Action item ▸ For the entries below, repeat exactly each line starting with the one that contains "Geom. Topol. 20 (2016), Thm. 4." and going on through the one that contains "of Mathlib. -/", and no others.

---*---

import Summits.SmoothPoincare4.SmoothPoincare4.Theses.CongruenceShadows
import Literature.Topology.FourManifolds.TrisectionFunctorSPC4Proofs
import Literature.Topology.FourManifolds.TrisectionsProofs

/-!
# `AgkCor6Sufficiency` — negative-side support V: anatomy of a disproof, and the load-bearing instance of rigidity (b′)

Companion of `StablyTrivialTight.lean`, `UnbalancedFalse.lean`, `AnyGroupFalse.lean`,
`DownwardClosed.lean` (crux item `stmt-SmoothPoincare4-10894`, work file
`Cruxes/AgkCor6Sufficiency/Disproof.lean` §8).  The crux is `X → SmoothPoincare4`, `X` = AGK's
Cor. 6 condition "every `(3k, k)` group trisection of the trivial group is stably trivial", so
`¬ crux ↔ X ∧ ¬ SmoothPoincare4`, and `¬ SmoothPoincare4` unpacks to an exotic `4`-sphere
(`not_smoothPoincare4_iff_exotic`, `not_agkCor6Sufficiency_iff_exotic`).

Through the tree the crux is proved from three named leaves
(`Literature.Topology.FourManifolds.spc4_of_forall_isStablyTrivial_of_three_leaves`): Gay–Kirby Thm. 4
(`exists_isBalancedGKTrisection`, DISCHARGED: `exists_isBalancedGKTrisection_holds`), (b′) rigidity
`diffeomorph_of_iso_groupGKTrisectionOf` and (c′) stabilisation `exists_stabilized_gkTrisection`;
hence `¬ crux → ¬ ((b′) ∧ (c′))` (`not_agkCor6Sufficiency_imp_not_leaves`).  Sharper: the in-tree
proof uses (b′) only AGAINST THE ROUND SPHERE and only for HOMOTOPY `4`-SPHERES — the
"load-bearing instance", spelled out as the hypothesis `hR` below — and that instance follows
from (b′) (`rigidityVsSphere_of_rigidity`) but ALSO from the summit itself
(`rigidityVsSphere_of_smoothPoincare4`).  Re-running the assembly with `hR` in place of (b′)
(`not_agkHypothesis_of_not_smoothPoincare4`, stated contrapositively) gives, granted (c′),
`¬ crux ↔ X ∧ ¬ (load-bearing rigidity)` (`not_agkCor6Sufficiency_iff_of_stabilization`): every
conjunct of a disproof of the crux is an exotic `S⁴` in disguise, and the load-bearing leaf
instance admits no junk-model refutation either.  Nothing here concludes the crux, `X`, or the
summit.

References: A. Abrams, D. Gay, R. Kirby, *Group trisections and smooth 4-manifolds*, Geom. Topol.
22 (2018) 1537–1545, Thm. 5 and Cor. 6 (p. 1541); D. Gay, R. Kirby, *Trisecting 4-manifolds*,
Geom. Topol. 20 (2016), Thm. 4.
-/

noncomputable section

namespace Summit.SmoothPoincare4.SmoothPoincare4.Theorems.AgkCor6Sufficiency.Negative

open Literature.Topology.FourManifolds ContinuousMap
open scoped Manifold ContDiff
open Summit.SmoothPoincare4.SmoothPoincare4.Theses.CongruenceShadows (AgkCor6Sufficiency)

/-- The round `4`-sphere of Mathlib. -/
local notation "𝕊⁴" => (Metric.sphere (0 : EuclideanSpace ℝ (Fin 5)) 1)

/-! ## Unpacking `¬ SmoothPoincare4` -/

/-- `¬ SmoothPoincare4` is the existence of an exotic `4`-sphere in Lean's sense: a Hausdorff
second countable `C^∞` `4`-manifold homotopy equivalent but not diffeomorphic to `𝕊⁴`. [folklore] -/
theorem not_smoothPoincare4_iff_exotic : ¬ _root_.SmoothPoincare4 ↔
    ∃ (M : Type) (_ : TopologicalSpace M) (_ : T2Space M) (_ : SecondCountableTopology M)
      (_ : ChartedSpace (EuclideanSpace ℝ (Fin 4)) M) (_ : IsManifold (𝓡 4) ∞ M),
      Nonempty (M ≃ₕ 𝕊⁴) ∧ IsEmpty (M ≃ₘ⟮𝓡 4, 𝓡 4⟯ 𝕊⁴) := by
  constructor
  · intro h
    by_contra hne
    apply h
    intro M _ _ _ cs im e
    by_contra hd
    exact hne ⟨M, inferInstance, inferInstance, inferInstance, cs, im, ⟨e⟩, not_nonempty_iff.1 hd⟩
  · rintro ⟨M, _, _, _, cs, im, ⟨e⟩, hempty⟩ h
    exact not_nonempty_iff.2 hempty (h M cs im e)

/-- **`¬ crux` = AGK's condition `X` together with an exotic `4`-sphere** (the crux is literally
`X → SmoothPoincare4`). [cite: AbramsGayKirby2018, Cor. 6 (p. 1541)] -/
theorem not_agkCor6Sufficiency_iff_exotic : ¬ AgkCor6Sufficiency ↔
    (∀ (k : ℕ) (K : TrisectionKernels (3 * k)),
        IsGroupTrisection (3 * k) k (PUnit : Type) K → K.IsStablyTrivial) ∧
    ∃ (M : Type) (_ : TopologicalSpace M) (_ : T2Space M) (_ : SecondCountableTopology M)
      (_ : ChartedSpace (EuclideanSpace ℝ (Fin 4)) M) (_ : IsManifold (𝓡 4) ∞ M),
      Nonempty (M ≃ₕ 𝕊⁴) ∧ IsEmpty (M ≃ₘ⟮𝓡 4, 𝓡 4⟯ 𝕊⁴) := by
  rw [← not_smoothPoincare4_iff_exotic]
  exact Classical.not_imp

/-! ## Through the tree: `¬ crux` refutes `(b′) ∧ (c′)` -/

/-- **A disproof of the crux refutes the conjunction of the two open leaves of its in-tree proof**:
Gay–Kirby Thm. 4 being discharged (`exists_isBalancedGKTrisection_holds`), `¬ crux` contradicts
(b′) `diffeomorph_of_iso_groupGKTrisectionOf` ∧ (c′) `exists_stabilized_gkTrisection` (universe `0`)
through `spc4_of_forall_isStablyTrivial_of_three_leaves`. [cite: AbramsGayKirby2018, Cor. 6 (p. 1541); Thm. 5 (p. 1541)] -/
theorem not_agkCor6Sufficiency_imp_not_leaves (h : ¬ AgkCor6Sufficiency) :
    ¬ (diffeomorph_of_iso_groupGKTrisectionOf.{0} ∧ exists_stabilized_gkTrisection.{0}) := by
  rintro ⟨hb, hc⟩
  obtain ⟨hX, hns⟩ := Classical.not_imp.1 h
  exact hns fun M _ _ _ =>
    spc4_of_forall_isStablyTrivial_of_three_leaves exists_isBalancedGKTrisection_holds hb hc hX M

/-! ## The load-bearing instance of (b′)

"Load-bearing rigidity" is the hypothesis `hR` of the theorems below: a closed connected oriented
smooth `4`-manifold `M` HOMOTOPY EQUIVALENT TO `𝕊⁴`, carrying a balanced Gay–Kirby trisection
whose kernel triple is isomorphic to that of a balanced trisection of the round `𝕊⁴` of the same
type, is diffeomorphic to `𝕊⁴`.  It is stated inline (no new `Prop` constant). -/

/-- (b′) implies load-bearing rigidity (specialisation `X' := 𝕊⁴`; the homotopy equivalence is not
even used). [cite: AbramsGayKirby2018, Thm. 5 (p. 1541)] -/
theorem rigidityVsSphere_of_rigidity (hb : diffeomorph_of_iso_groupGKTrisectionOf.{0})
    (M : Type) [TopologicalSpace M] [T2Space M] [SecondCountableTopology M]
    [ChartedSpace (EuclideanSpace ℝ (Fin 4)) M] [IsManifold (𝓡 4) ∞ M] [CompactSpace M]
    [ConnectedSpace M] (o : SmoothOrientation (𝓡 4) M) (_e : M ≃ₕ 𝕊⁴)
    (o' : SmoothOrientation (𝓡 4) 𝕊⁴)
    (g k : ℕ) (T : Fin 3 → Set M) (S' : Fin 3 → Set 𝕊⁴)
    (hT : IsBalancedGKTrisection M g k T) (hS' : IsBalancedGKTrisection 𝕊⁴ g k S')
    (y₀ : centralSurface T) (x₀' : centralSurface S')
    (ν : SurfaceGroup g ≃* FundamentalGroup (centralSurface T) y₀)
    (μ' : SurfaceGroup g ≃* FundamentalGroup (centralSurface S') x₀')
    (hIso : TrisectionKernels.Iso (groupGKTrisectionOf hT y₀ ν) (groupGKTrisectionOf hS' x₀' μ')) :
    Nonempty (M ≃ₘ⟮𝓡 4, 𝓡 4⟯ 𝕊⁴) :=
  hb M o 𝕊⁴ o' g k T S' hT hS' y₀ x₀' ν μ' hIso

/-- **Load-bearing rigidity follows from the summit** (forget the trisections): so the instance of
(b′) that the crux's proof uses admits no refutation short of an exotic `S⁴`, junk models of
`IsBalancedGKTrisection` included. [folklore] -/
theorem rigidityVsSphere_of_smoothPoincare4 (h : _root_.SmoothPoincare4)
    (M : Type) [TopologicalSpace M] [T2Space M] [SecondCountableTopology M]
    [ChartedSpace (EuclideanSpace ℝ (Fin 4)) M] [IsManifold (𝓡 4) ∞ M] [CompactSpace M]
    [ConnectedSpace M] (_o : SmoothOrientation (𝓡 4) M) (e : M ≃ₕ 𝕊⁴)
    (_o' : SmoothOrientation (𝓡 4) 𝕊⁴)
    (g k : ℕ) (T : Fin 3 → Set M) (S' : Fin 3 → Set 𝕊⁴)
    (hT : IsBalancedGKTrisection M g k T) (hS' : IsBalancedGKTrisection 𝕊⁴ g k S')
    (y₀ : centralSurface T) (x₀' : centralSurface S')
    (ν : SurfaceGroup g ≃* FundamentalGroup (centralSurface T) y₀)
    (μ' : SurfaceGroup g ≃* FundamentalGroup (centralSurface S') x₀')
    (_hIso : TrisectionKernels.Iso (groupGKTrisectionOf hT y₀ ν) (groupGKTrisectionOf hS' x₀' μ')) :
    Nonempty (M ≃ₘ⟮𝓡 4, 𝓡 4⟯ 𝕊⁴) :=
  h M ‹_› ‹_› e

/-- **The in-tree assembly re-run with load-bearing rigidity only, stated contrapositively**: given
load-bearing rigidity `hR` and (c′), an exotic `4`-sphere refutes AGK's condition `X`.  (Proof =
`spc4_of_forall_isStablyTrivial_of_facts` with its discharged leaves — GK Thm. 4, GK Remark 2, (g′),
(a′) — plugged in and `hR` at the last step.) [cite: AbramsGayKirby2018, Cor. 6 (p. 1541)] -/
theorem not_agkHypothesis_of_not_smoothPoincare4
    (hR : ∀ (M : Type) [TopologicalSpace M] [T2Space M] [SecondCountableTopology M]
      [ChartedSpace (EuclideanSpace ℝ (Fin 4)) M] [IsManifold (𝓡 4) ∞ M] [CompactSpace M]
      [ConnectedSpace M] (_ : SmoothOrientation (𝓡 4) M) (_ : M ≃ₕ 𝕊⁴)
      (_ : SmoothOrientation (𝓡 4) 𝕊⁴)
      (g k : ℕ) (T : Fin 3 → Set M) (S' : Fin 3 → Set 𝕊⁴)
      (hT : IsBalancedGKTrisection M g k T) (hS' : IsBalancedGKTrisection 𝕊⁴ g k S')
      (y₀ : centralSurface T) (x₀' : centralSurface S')
      (ν : SurfaceGroup g ≃* FundamentalGroup (centralSurface T) y₀)
      (μ' : SurfaceGroup g ≃* FundamentalGroup (centralSurface S') x₀'),
      TrisectionKernels.Iso (groupGKTrisectionOf hT y₀ ν) (groupGKTrisectionOf hS' x₀' μ') →
        Nonempty (M ≃ₘ⟮𝓡 4, 𝓡 4⟯ 𝕊⁴))
    (hc : exists_stabilized_gkTrisection.{0}) (hns : ¬ _root_.SmoothPoincare4) :
    ¬ ∀ (k : ℕ) (K : TrisectionKernels (3 * k)),
        IsGroupTrisection (3 * k) k (PUnit : Type) K → K.IsStablyTrivial := by
  intro hst
  apply hns
  intro M _ _ _ _ _ e
  haveI : CompactSpace M := compactSpace_of_homotopyEquiv_sphere_four_holds M e
  obtain ⟨o⟩ := isOrientable_of_homotopyEquiv_sphere_four_holds M e
  haveI : SimplyConnectedSpace 𝕊⁴ := simplyConnectedSpace_sphere_four_holds
  haveI : SimplyConnectedSpace M := e.simplyConnectedSpace
  obtain ⟨o'⟩ := isOrientable_sphere_holds 4
  obtain ⟨g, k, S, -, hS⟩ := exists_isBalancedGKTrisection_holds M o
  obtain rfl : g = 3 * k :=
    gkTrisection_genus_eq_sum_of_homotopyEquiv_sphere_holds.balanced M o hS e
  obtain ⟨x₀, ⟨μ⟩⟩ := exists_marking_centralSurface_of_gkTrisection_holds M o (3 * k) k S hS
  have hK : IsGroupTrisection (3 * k) k (PUnit : Type) (groupGKTrisectionOf hS x₀ μ) :=
    (isGroupTrisection_groupGKTrisectionOf_holds M o (3 * k) k S hS x₀ μ).punit_of_subsingleton
  obtain ⟨n, m, hnm, hiso⟩ := hst k _ hK
  obtain ⟨Sₙ, hₙ, xₙ, μₙ, hEq⟩ := exists_gkTrisection_stabilizeIter hc M o hS x₀ μ n
  rw [← hEq] at hiso
  obtain ⟨S', hS', x', μ', hiso'⟩ := sphere_gkTrisections_of_stabilization hc m
  -- eliminate the genus bookkeeping `3 + 3m = 3k + 3n`, `1 + m = k + n`
  have key : ∀ {G₂ k₂ : ℕ} {S₂ : Fin 3 → Set 𝕊⁴} (hS₂ : IsBalancedGKTrisection 𝕊⁴ G₂ k₂ S₂)
      (x₂ : centralSurface S₂) (μ₂ : SurfaceGroup G₂ ≃* FundamentalGroup (centralSurface S₂) x₂)
      (K₂ : TrisectionKernels G₂) (_ : TrisectionKernels.Iso (groupGKTrisectionOf hS₂ x₂ μ₂) K₂)
      (eg : G₂ = 3 * k + 3 * n) (_ : k₂ = k + n)
      (_ : TrisectionKernels.Iso (groupGKTrisectionOf hₙ xₙ μₙ) (K₂.cast eg)),
      Nonempty (M ≃ₘ⟮𝓡 4, 𝓡 4⟯ 𝕊⁴) := by
    intro G₂ k₂ S₂ hS₂ x₂ μ₂ K₂ hK₂ eg ek hIso
    subst eg ek
    rw [TrisectionKernels.cast_rfl] at hIso
    exact hR M o e o' _ _ Sₙ S₂ hₙ hS₂ xₙ x₂ μₙ μ₂ (hIso.trans hK₂.symm)
  exact key hS' x' μ' _ hiso' hnm (by omega) hiso

/-- **Granted (c′), a disproof of the crux is exactly: AGK's condition `X` AND a failure of
load-bearing rigidity** — and the latter alone contradicts the summit
(`rigidityVsSphere_of_smoothPoincare4`). [cite: AbramsGayKirby2018, Cor. 6 (p. 1541)] -/
theorem not_agkCor6Sufficiency_iff_of_stabilization (hc : exists_stabilized_gkTrisection.{0}) :
    ¬ AgkCor6Sufficiency ↔
      ((∀ (k : ℕ) (K : TrisectionKernels (3 * k)),
          IsGroupTrisection (3 * k) k (PUnit : Type) K → K.IsStablyTrivial) ∧
        ¬ ∀ (M : Type) [TopologicalSpace M] [T2Space M] [SecondCountableTopology M]
          [ChartedSpace (EuclideanSpace ℝ (Fin 4)) M] [IsManifold (𝓡 4) ∞ M] [CompactSpace M]
          [ConnectedSpace M] (_ : SmoothOrientation (𝓡 4) M) (_ : M ≃ₕ 𝕊⁴)
          (_ : SmoothOrientation (𝓡 4) 𝕊⁴)
          (g k : ℕ) (T : Fin 3 → Set M) (S' : Fin 3 → Set 𝕊⁴)
          (hT : IsBalancedGKTrisection M g k T) (hS' : IsBalancedGKTrisection 𝕊⁴ g k S')
          (y₀ : centralSurface T) (x₀' : centralSurface S')
          (ν : SurfaceGroup g ≃* FundamentalGroup (centralSurface T) y₀)
          (μ' : SurfaceGroup g ≃* FundamentalGroup (centralSurface S') x₀'),
          TrisectionKernels.Iso (groupGKTrisectionOf hT y₀ ν) (groupGKTrisectionOf hS' x₀' μ') →
            Nonempty (M ≃ₘ⟮𝓡 4, 𝓡 4⟯ 𝕊⁴)) := by
  constructor
  · intro h
    obtain ⟨hX, hns⟩ := Classical.not_imp.1 h
    exact ⟨hX, fun hR => not_agkHypothesis_of_not_smoothPoincare4 hR hc hns hX⟩
  · rintro ⟨hX, hnR⟩ h
    exact hnR fun M _ _ _ _ _ _ _ o e o' g k T S' hT hS' y₀ x₀' ν μ' hIso =>
      rigidityVsSphere_of_smoothPoincare4 (h hX) M o e o' g k T S' hT hS' y₀ x₀' ν μ' hIso

end Summit.SmoothPoincare4.SmoothPoincare4.Theorems.AgkCor6Sufficiency.Negative

end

---*---

Exercise output ▸
Geom. Topol. 20 (2016), Thm. 4.
-/

noncomputable section

namespace Summit.SmoothPoincare4.SmoothPoincare4.Theorems.AgkCor6Sufficiency.Negative

open Literature.Topology.FourManifolds ContinuousMap
open scoped Manifold ContDiff
open Summit.SmoothPoincare4.SmoothPoincare4.Theses.CongruenceShadows (AgkCor6Sufficiency)

/-- The round `4`-sphere of Mathlib. -/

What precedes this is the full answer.